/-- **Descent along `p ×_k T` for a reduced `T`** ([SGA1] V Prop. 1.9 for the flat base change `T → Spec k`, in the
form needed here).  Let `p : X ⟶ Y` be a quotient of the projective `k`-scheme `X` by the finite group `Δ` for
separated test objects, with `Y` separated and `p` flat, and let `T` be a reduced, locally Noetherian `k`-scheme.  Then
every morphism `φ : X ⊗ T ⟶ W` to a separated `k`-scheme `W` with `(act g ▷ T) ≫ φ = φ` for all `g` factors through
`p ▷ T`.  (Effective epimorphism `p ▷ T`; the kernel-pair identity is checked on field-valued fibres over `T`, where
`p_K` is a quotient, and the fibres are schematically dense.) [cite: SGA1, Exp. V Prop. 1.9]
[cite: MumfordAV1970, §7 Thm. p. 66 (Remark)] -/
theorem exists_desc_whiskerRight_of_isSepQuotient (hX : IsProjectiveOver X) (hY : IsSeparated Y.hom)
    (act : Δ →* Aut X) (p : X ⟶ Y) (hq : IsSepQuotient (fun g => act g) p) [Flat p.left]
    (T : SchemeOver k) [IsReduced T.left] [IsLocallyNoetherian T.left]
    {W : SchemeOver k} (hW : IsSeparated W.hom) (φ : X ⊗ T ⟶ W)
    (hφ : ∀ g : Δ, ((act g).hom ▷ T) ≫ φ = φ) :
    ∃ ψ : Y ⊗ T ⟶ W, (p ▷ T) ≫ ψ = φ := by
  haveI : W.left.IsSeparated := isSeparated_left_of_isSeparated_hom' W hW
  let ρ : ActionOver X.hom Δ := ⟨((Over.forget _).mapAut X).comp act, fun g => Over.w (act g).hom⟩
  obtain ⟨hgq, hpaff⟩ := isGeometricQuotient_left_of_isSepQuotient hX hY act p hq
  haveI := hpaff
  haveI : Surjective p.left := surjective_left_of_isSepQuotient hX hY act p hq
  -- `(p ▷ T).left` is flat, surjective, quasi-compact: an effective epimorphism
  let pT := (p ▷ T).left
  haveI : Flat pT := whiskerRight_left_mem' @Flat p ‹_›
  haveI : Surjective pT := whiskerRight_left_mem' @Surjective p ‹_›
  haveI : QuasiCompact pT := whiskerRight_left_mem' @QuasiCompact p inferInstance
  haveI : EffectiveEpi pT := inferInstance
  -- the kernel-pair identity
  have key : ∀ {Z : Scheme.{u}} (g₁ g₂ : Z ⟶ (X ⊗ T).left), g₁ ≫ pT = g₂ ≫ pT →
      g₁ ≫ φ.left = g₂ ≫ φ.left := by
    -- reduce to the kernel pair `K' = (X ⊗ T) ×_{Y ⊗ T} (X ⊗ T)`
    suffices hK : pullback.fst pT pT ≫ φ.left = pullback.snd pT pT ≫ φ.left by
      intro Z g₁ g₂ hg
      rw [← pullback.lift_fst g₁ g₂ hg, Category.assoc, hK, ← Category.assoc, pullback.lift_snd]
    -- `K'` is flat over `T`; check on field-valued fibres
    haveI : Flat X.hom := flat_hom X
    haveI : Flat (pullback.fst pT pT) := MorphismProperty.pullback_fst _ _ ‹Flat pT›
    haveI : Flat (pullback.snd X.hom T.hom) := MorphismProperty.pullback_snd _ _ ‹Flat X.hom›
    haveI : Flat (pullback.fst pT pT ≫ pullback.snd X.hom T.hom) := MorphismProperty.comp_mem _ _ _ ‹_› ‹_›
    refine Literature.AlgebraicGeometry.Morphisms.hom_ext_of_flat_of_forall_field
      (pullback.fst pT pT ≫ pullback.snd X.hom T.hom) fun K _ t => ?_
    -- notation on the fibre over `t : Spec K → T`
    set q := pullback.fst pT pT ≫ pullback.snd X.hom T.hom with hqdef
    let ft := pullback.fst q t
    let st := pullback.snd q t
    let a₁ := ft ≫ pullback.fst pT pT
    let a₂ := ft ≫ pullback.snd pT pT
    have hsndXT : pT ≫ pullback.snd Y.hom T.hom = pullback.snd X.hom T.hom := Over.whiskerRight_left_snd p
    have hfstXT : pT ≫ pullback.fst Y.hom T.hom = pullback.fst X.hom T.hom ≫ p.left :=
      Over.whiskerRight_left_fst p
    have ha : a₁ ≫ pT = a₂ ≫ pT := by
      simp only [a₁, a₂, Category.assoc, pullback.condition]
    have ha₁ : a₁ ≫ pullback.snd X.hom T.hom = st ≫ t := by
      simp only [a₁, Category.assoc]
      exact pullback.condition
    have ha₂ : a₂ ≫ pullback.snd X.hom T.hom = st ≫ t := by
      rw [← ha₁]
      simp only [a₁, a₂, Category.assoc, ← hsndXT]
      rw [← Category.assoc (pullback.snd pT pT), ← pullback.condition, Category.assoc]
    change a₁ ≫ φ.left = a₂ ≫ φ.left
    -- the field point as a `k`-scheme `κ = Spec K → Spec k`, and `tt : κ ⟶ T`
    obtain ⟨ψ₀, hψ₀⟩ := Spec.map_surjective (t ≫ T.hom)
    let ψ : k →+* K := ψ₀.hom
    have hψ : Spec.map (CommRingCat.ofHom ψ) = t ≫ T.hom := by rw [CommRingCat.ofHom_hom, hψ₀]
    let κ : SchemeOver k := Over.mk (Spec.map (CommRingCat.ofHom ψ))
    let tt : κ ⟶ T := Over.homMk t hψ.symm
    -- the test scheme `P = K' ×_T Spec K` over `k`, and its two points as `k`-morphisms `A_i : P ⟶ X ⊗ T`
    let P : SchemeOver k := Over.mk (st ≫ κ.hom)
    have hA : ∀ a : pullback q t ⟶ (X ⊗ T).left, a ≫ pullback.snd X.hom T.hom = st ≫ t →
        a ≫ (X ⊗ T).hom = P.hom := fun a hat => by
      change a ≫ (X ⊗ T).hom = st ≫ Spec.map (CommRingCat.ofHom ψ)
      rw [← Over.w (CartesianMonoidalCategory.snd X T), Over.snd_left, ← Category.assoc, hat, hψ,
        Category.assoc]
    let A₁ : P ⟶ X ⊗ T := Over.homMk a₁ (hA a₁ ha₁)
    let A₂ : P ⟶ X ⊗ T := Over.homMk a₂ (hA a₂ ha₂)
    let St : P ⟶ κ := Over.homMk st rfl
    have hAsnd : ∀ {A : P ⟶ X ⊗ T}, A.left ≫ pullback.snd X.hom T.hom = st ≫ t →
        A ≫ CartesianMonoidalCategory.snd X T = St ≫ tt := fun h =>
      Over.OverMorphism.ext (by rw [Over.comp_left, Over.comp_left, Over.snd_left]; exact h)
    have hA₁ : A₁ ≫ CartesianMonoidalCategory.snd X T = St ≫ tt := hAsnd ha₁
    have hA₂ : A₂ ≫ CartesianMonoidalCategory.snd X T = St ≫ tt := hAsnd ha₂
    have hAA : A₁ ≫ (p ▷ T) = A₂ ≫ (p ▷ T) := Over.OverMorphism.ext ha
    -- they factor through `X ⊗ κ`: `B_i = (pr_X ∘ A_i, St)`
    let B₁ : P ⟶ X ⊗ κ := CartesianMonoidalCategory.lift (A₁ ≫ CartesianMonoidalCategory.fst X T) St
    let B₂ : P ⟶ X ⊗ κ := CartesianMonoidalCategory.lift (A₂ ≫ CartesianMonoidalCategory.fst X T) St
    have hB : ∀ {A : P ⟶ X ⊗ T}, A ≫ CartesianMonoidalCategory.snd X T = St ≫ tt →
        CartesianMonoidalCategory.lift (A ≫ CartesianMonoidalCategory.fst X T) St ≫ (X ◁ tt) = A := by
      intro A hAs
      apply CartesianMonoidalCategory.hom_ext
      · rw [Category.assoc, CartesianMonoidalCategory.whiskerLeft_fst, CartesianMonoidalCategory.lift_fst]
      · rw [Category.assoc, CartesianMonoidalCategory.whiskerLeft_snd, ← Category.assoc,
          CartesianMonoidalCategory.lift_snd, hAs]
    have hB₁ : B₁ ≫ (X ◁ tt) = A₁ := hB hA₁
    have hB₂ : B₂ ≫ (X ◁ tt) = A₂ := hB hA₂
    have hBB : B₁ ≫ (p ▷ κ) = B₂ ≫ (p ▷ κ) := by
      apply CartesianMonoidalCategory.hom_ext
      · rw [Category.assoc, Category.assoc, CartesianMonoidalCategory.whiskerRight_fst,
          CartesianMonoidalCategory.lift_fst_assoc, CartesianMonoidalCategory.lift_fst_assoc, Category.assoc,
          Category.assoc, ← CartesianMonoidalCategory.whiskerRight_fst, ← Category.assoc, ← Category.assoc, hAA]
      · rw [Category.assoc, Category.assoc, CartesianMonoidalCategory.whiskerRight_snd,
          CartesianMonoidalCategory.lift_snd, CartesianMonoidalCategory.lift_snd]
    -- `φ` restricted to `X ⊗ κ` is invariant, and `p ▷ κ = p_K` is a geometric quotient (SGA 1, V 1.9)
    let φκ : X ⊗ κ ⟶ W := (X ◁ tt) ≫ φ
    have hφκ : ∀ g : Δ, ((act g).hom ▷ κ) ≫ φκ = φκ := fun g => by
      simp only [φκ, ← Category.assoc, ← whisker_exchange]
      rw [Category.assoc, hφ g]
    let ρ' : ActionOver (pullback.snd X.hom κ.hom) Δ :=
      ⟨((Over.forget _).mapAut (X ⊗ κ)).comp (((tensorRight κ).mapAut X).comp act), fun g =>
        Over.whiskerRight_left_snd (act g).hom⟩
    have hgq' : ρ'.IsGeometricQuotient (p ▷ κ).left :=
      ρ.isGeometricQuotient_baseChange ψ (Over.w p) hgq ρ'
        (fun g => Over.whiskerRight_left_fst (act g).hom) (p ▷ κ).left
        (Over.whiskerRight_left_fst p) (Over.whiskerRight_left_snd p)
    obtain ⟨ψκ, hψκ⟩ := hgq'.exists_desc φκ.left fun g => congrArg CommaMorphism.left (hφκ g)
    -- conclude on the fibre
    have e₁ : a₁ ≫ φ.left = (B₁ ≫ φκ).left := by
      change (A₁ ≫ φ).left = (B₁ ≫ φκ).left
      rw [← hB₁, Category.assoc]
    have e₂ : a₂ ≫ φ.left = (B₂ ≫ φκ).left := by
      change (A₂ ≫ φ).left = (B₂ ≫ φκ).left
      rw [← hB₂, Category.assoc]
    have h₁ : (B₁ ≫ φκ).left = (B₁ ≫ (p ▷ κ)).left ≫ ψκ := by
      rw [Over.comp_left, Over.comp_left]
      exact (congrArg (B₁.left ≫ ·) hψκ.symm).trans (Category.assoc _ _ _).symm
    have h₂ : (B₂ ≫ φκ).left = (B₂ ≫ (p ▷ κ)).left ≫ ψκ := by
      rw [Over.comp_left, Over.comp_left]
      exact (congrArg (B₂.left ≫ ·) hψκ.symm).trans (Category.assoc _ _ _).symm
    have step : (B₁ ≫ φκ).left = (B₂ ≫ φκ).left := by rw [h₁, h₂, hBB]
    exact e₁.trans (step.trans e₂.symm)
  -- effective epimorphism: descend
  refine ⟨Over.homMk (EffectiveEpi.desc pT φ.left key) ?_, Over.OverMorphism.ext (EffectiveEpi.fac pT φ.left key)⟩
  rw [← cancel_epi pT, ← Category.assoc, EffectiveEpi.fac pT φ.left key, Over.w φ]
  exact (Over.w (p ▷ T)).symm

+ + + + +

Only lines of the material that contain the word "hpaff" belong in the answer; copy each one.

- Result of the task:
  obtain ⟨hgq, hpaff⟩ := isGeometricQuotient_left_of_isSepQuotient hX hY act p hq
  haveI := hpaff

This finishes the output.